Findings: 1. Evidence of Elliot Wave Pattern at 5% reversal amount (Impulse Wave). 2. The market strictly follows the highly structured model of Elliot Wave Principle. Table 2. 3. It is beneficial for the investors, who do not want their money to be idle for a longer period of time. (at 10% reversal amount the market has no trading opportunities, however at 5% reversal amount, clear tradable impulse pattern were witnessed).

4. It also speaks about the investor/mass sentiment.
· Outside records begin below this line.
/-- **THE `000t` ODD UNIT CELLS ARE ABSENT below twelve (PROVED)**: `U = P[1_k,1_k,1_k,1_{k+t}]` with `t` odd (`t ≠ 0`, `2t ≠ 0`).
Chain (15 rule steps): `N001 = U[a ≔ apex]`, `N000 = U[d ≔ apex]` (unit hubs); raising `b` in `N001` lands at charge `2` (`V`);
`unit_sibling` kills `V[d ≔ 1_k]`, so `w_of` gives `W = N000[a ≔ 3_k]` and `z_absent` kills `Z = N001[d ≔ 3_{k+t}]`; hence raising `d` in
`N001` lands at charge `2` (`Q`).  On the other side `N21 = V[c ≔ apex]` raises `b` to charge `3` (`R`; charge `4` is a `top3_sibling4`
sibling), `unit_sibling` on `R` kills `R[d ≔ 1_{k−t}]` (here `2t ≠ 0` is used), so `N21[d ≔ 1_{k−t}]` is absent (both its raises are dead) —
but that cell is `Q[b ≔ apex]` swapped and shifted by `−t`, which RD-P at the unit `b` of `Q` makes present. -/
theorem units4_odd_absent (M : LineModel h vN vP) (hh : h < 12) {U : ACell} (hU : vP U) {a b c d : Fin 4} (hab : a ≠ b)
    (hac : a ≠ c) (had : a ≠ d) (hbc : b ≠ c) (hbd : b ≠ d) (hcd : c ≠ d) (ha1 : (U a).1 = 1) (hb1 : (U b).1 = 1)
    (hc1 : (U c).1 = 1) (hd1 : (U d).1 = 1) (hb2 : (U b).2 = (U a).2) (hc2 : (U c).2 = (U a).2) (hne : (U d).2 ≠ (U a).2)
    (hodd : (U d).2 - (U a).2 + ((U d).2 - (U a).2) ≠ 0) : False := by
  set k : Fin 4 := (U a).2 with hk
  set t : Fin 4 := (U d).2 - k with htk
  have ht : t ≠ 0 := fun e => hne (sub_eq_zero.mp e)
  have hkt : k + t ≠ k := fin4_add_ne_of_ne_zero k t ht
  have hkmt : k + -t ≠ k + t := fin4_add_neg_ne_add k t hodd
  have hkm : k + -t ≠ k := fin4_add_neg_ne_of_ne_zero k t ht
  have ha : U a = (1, k) := Prod.ext ha1 rfl
  have hb : U b = (1, k) := Prod.ext hb1 hb2
  have hc : U c = (1, k) := Prod.ext hc1 hc2
  have hd : U d = (1, k + t) := Prod.ext hd1 (by rw [htk]; abel)
  -- S1: the two unit hubs
  have hN001 := M.unit_hub hU ha1 k
  have hN000 := M.unit_hub hU hd1 0
  have e1b : Function.update U a (0, k) b = (1, k) := by rw [Function.update_of_ne hab.symm, hb]
  have e1c : Function.update U a (0, k) c = (1, k) := by rw [Function.update_of_ne hac.symm, hc]
  have e1d : Function.update U a (0, k) d = (1, k + t) := by rw [Function.update_of_ne had.symm, hd]
  have e1a : (Function.update U a (0, k) a).1 = 0 := by rw [Function.update_self]
  -- S2: raise `b` in `N001` to exactly `2`: `V`
  obtain ⟨c₁, h1lt, h1le, hV, h1t⟩ := M.raise3 hh hN001 (g := b) (a := c) (b := d) (f := a) hbc hbd hab.symm hcd hac.symm had.symm
    (one_le_of_eq_one (by rw [e1b])) (one_le_of_eq_one (by rw [e1c])) (one_le_of_eq_one (by rw [e1d])) e1a
  rw [show (Function.update U a (0, k) b).1 = 1 by rw [e1b]] at h1lt
  have hc₁ : c₁ = 2 := by
    rcases (by omega : c₁ = 2 ∨ c₁ = 3) with e | e
    · exact e
    · exfalso; have := h1t e; rw [e1c, e1d] at this; exact hkt this.symm
  subst hc₁
  rw [show (Function.update U a (0, k) b).2 = k by rw [e1b]] at hV
  have eVa : (Function.update (Function.update U a (0, k)) b (2, k) a).1 = 0 := by
    rw [Function.update_of_ne hab, Function.update_self]
  have eVb : Function.update (Function.update U a (0, k)) b (2, k) b = (2, k) := by rw [Function.update_self]
  have eVc : Function.update (Function.update U a (0, k)) b (2, k) c = (1, k) := by rw [Function.update_of_ne hbc.symm, e1c]
  have eVd : Function.update (Function.update U a (0, k)) b (2, k) d = (1, k + t) := by rw [Function.update_of_ne hbd.symm, e1d]
  -- S3: `unit_sibling` kills `V[d ≔ (1,k)]`
  have S3 : ¬ vP (Function.update (Function.update (Function.update U a (0, k)) b (2, k)) d (1, k)) :=
    M.unit_sibling hV (s := d) (f := a) had eVa (by rw [eVd]) (by rw [eVd]; exact fun e => hkt e.symm)
  -- S4: `W`
  have hW := M.w_of hh hN000 hab hac had hbc hbd hcd (k := k)
    (by rw [Function.update_of_ne had, ha]) (by rw [Function.update_of_ne hbd, hb]) (by rw [Function.update_of_ne hcd, hc])
    (by rw [Function.update_self]) (V := Function.update (Function.update (Function.update U a (0, k)) b (2, k)) d (1, k))
    (by rw [Function.update_of_ne had, eVa]) (by rw [Function.update_of_ne hbd, eVb]) (by rw [Function.update_of_ne hcd, eVc])
    (by rw [Function.update_self]) S3
  -- S9/S10: raise `d` in `N001`: charge `3` is `Z` (absent by `z_absent`), so it lands at charge `2`: `Q`
  obtain ⟨c₂, h2lt, h2le, hQ, -⟩ := M.raise3 hh hN001 (g := d) (a := b) (b := c) (f := a) hbd.symm hcd.symm had.symm hbc hab.symm
    hac.symm (one_le_of_eq_one (by rw [e1d])) (one_le_of_eq_one (by rw [e1b])) (one_le_of_eq_one (by rw [e1c])) e1a
  rw [show (Function.update U a (0, k) d).1 = 1 by rw [e1d]] at h2lt
  rw [show (Function.update U a (0, k) d).2 = k + t by rw [e1d]] at hQ
  have hc₂ : c₂ = 2 := by
    rcases (by omega : c₂ = 2 ∨ c₂ = 3) with e | e
    · exact e
    · exfalso; subst e
      exact M.z_absent hh hW hab hac had hbc hbd hcd (k := k) (t := t) (by rw [Function.update_self])
        (by rw [Function.update_of_ne hab.symm, Function.update_of_ne hbd, hb])
        (by rw [Function.update_of_ne hac.symm, Function.update_of_ne hcd, hc])
        (by rw [Function.update_of_ne had.symm, Function.update_self]) ht
        (by rw [Function.update_of_ne had, Function.update_self]) (by rw [Function.update_of_ne hbd, e1b])
        (by rw [Function.update_of_ne hcd, e1c]) (by rw [Function.update_self]) hQ
  subst hc₂
  -- S11: `N21 = V[c ≔ apex]`
  have hN21 := M.unit_hub hV (s := c) (by rw [eVc]) 0
  have e2a : (Function.update (Function.update (Function.update U a (0, k)) b (2, k)) c (0, 0) a).1 = 0 := by
    rw [Function.update_of_ne hac, eVa]
  have e2b : Function.update (Function.update (Function.update U a (0, k)) b (2, k)) c (0, 0) b = (2, k) := by
    rw [Function.update_of_ne hbc, eVb]
  have e2c : (Function.update (Function.update (Function.update U a (0, k)) b (2, k)) c (0, 0) c).1 = 0 := by
    rw [Function.update_self]
  have e2d : Function.update (Function.update (Function.update U a (0, k)) b (2, k)) c (0, 0) d = (1, k + t) := by
    rw [Function.update_of_ne hcd.symm, eVd]
  -- the charge-4 siblings `[apex@a, 4_k@b, apex@c, 1_j@d]` (`j ≠ k`) are dead: slots permuted they are `top3_sibling4` siblings of `W`
  have S7 : ∀ (Y : ACell) (j : Fin 4), j ≠ k → (Y a).1 = 0 → Y b = (4, k) → (Y c).1 = 0 → Y d = (1, j) → ¬ vP Y := by
    intro Y j hj hYa hYb hYc hYd hY
    have hS := M.permP _ (M.permP _ hY (Equiv.swap a b)) (Equiv.swap c d)
    refine M.top3_sibling4 hh hW (g := a) (b := b) (c := c) hab hac hbc (by rw [Function.update_self])
      (by rw [Function.update_of_ne hab.symm, Function.update_of_ne hbd, hb]) (by rw [Function.update_of_ne hac.symm,
        Function.update_of_ne hcd, hc]) hj (M.congrP hS (fun i => ?_))
    rcases fin4_cover hab hac had hbc hbd hcd i with hi | hi | hi | hi <;> rw [hi]
    · left
      rw [Equiv.swap_apply_of_ne_of_ne hac had, Equiv.swap_apply_left, hYb, Function.update_of_ne hac, Function.update_self]
    · right
      rw [Equiv.swap_apply_of_ne_of_ne hbc hbd, Equiv.swap_apply_right, Function.update_of_ne hbc,
        Function.update_of_ne (Ne.symm hab), Function.update_self]
      exact ⟨hYa, rfl⟩
    · left
      rw [Equiv.swap_apply_left, Equiv.swap_apply_of_ne_of_ne had.symm hbd.symm, hYd, Function.update_self]
    · right
      rw [Equiv.swap_apply_right, Equiv.swap_apply_of_ne_of_ne hac.symm hbc.symm, Function.update_of_ne hcd.symm,
        Function.update_of_ne had.symm, Function.update_of_ne hbd.symm, Function.update_of_ne had.symm, Function.update_self]
      exact ⟨hYc, rfl⟩
  -- S12: raise `b` in `N21` to exactly `3`: `R`
  obtain ⟨c₃, h3lt, h3le, hR⟩ := M.raise2 hh hN21 (g := b) (b := d) hbd (one_le_of_eq_two (by rw [e2b]))
    (one_le_of_eq_one (by rw [e2d]))
  rw [show (Function.update (Function.update (Function.update U a (0, k)) b (2, k)) c (0, 0) b).1 = 2 by rw [e2b]] at h3lt
  rw [show (Function.update (Function.update (Function.update U a (0, k)) b (2, k)) c (0, 0) b).2 = k by rw [e2b]] at hR
  have hc₃ : c₃ = 3 := by
    rcases (by omega : c₃ = 3 ∨ c₃ = 4) with e | e
    · exact e
    · exfalso; subst e
      exact S7 _ (k + t) (fun e => hkt e) (by rw [Function.update_of_ne hab, e2a]) (by rw [Function.update_self])
        (by rw [Function.update_of_ne (Ne.symm hbc), e2c]) (by rw [Function.update_of_ne hbd.symm, e2d]) hR
  subst hc₃
  -- S13: `unit_sibling` on `R` kills `R[d ≔ (1, k−t)]`
  have S13 : ¬ vP (Function.update (Function.update (Function.update (Function.update (Function.update U a (0, k)) b (2, k))
      c (0, 0)) b (3, k)) d (1, k + -t)) :=
    M.unit_sibling hR (s := d) (f := a) had (by rw [Function.update_of_ne hab, e2a]) (by rw [Function.update_of_ne hbd.symm, e2d])
      (by rw [Function.update_of_ne hbd.symm, e2d]; exact hkmt)
  -- S14: `Nx = N21[d ≔ (1, k−t)]` is absent: its raises of `b` are `R[d ≔ 1_{k−t}]` (S13) and a charge-4 sibling (S7)
  have S14 : ¬ vN (Function.update (Function.update (Function.update (Function.update U a (0, k)) b (2, k)) c (0, 0)) d
      (1, k + -t)) := by
    intro hNx
    obtain ⟨c₄, h4lt, h4le, hP⟩ := M.raise2 hh hNx (g := b) (b := d) hbd
      (one_le_of_eq_two (by rw [Function.update_of_ne hbd, e2b])) (one_le_of_eq_one (by rw [Function.update_self]))
    have e4b : Function.update (Function.update (Function.update (Function.update U a (0, k)) b (2, k)) c (0, 0)) d
        (1, k + -t) b = (2, k) := by rw [Function.update_of_ne hbd, e2b]
    rw [show (Function.update (Function.update (Function.update (Function.update U a (0, k)) b (2, k)) c (0, 0)) d
        (1, k + -t) b).1 = 2 by rw [e4b]] at h4lt
    rw [show (Function.update (Function.update (Function.update (Function.update U a (0, k)) b (2, k)) c (0, 0)) d
        (1, k + -t) b).2 = k by rw [e4b]] at hP
    rcases (by omega : c₄ = 3 ∨ c₄ = 4) with e | e
    · subst e
      rw [Function.update_comm hbd.symm] at hP
      exact S13 hP
    · subst e
      exact S7 _ (k + -t) hkm (by rw [Function.update_of_ne hab, Function.update_of_ne had, e2a]) (by rw [Function.update_self])
        (by rw [Function.update_of_ne (Ne.symm hbc), Function.update_of_ne hcd, e2c])
        (by rw [Function.update_of_ne hbd.symm, Function.update_self]) hP
  -- S15: RD-P at the unit `b` of `Q`, swapped and shifted by `−t`, is `Nx`
  have hN'' := M.unit_hub hQ (s := b) (by rw [Function.update_of_ne hbd, e1b]) 0
  have hS := M.shiftN_by (M.permN _ (M.permN _ hN'' (Equiv.swap b d)) (Equiv.swap c d)) (-t)
  refine S14 (M.congrN hS (fun i => ?_))
  dsimp only
  rcases fin4_cover hab hac had hbc hbd hcd i with hi | hi | hi | hi <;> rw [hi]
  · right
    rw [Equiv.swap_apply_of_ne_of_ne hac had, Equiv.swap_apply_of_ne_of_ne hab had, Function.update_of_ne hab,
      Function.update_of_ne had, e1a, Function.update_of_ne had, e2a]
    exact ⟨rfl, rfl⟩
  · left
    rw [Equiv.swap_apply_of_ne_of_ne hbc hbd, Equiv.swap_apply_left, Function.update_of_ne (Ne.symm hbd), Function.update_self,
      Function.update_of_ne hbd, e2b]
    exact Prod.ext rfl (fin4_add_add_neg k t)
  · right
    rw [Equiv.swap_apply_left, Equiv.swap_apply_right, Function.update_self, Function.update_of_ne hcd, e2c]
    exact ⟨rfl, rfl⟩
  · left
    rw [Equiv.swap_apply_right, Equiv.swap_apply_of_ne_of_ne (Ne.symm hbc) hcd, Function.update_of_ne (Ne.symm hbc),
      Function.update_of_ne hcd, e1c, Function.update_self]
At 10% reversal amount the markets looked pessimistic, however if we capture smaller market movements at 5% reversal amount there is some sense of optimistic trading zones.

Conclusion: One of the only tools that can give you an idea, in which direction the stock price is going to move next, is through the use of Elliott waves. With short, medium and long term Elliott waves trend analysis we can have a pretty good indication if price has a better chance going up or going down in those different periods. In addition it can give us price targets. The future scope for research lies in exploring the rules of corrective Elliot wave pattern like Flats, Zig Zag, and Triangles, which can also be studied and conceptual conclusions can be driven in support of trading opportunities in the stock market. In recent past market has turned really intriguing hence calling for methods to keep the traders in the right foot. In investments loss is always unguarded whereas profits are always guarded.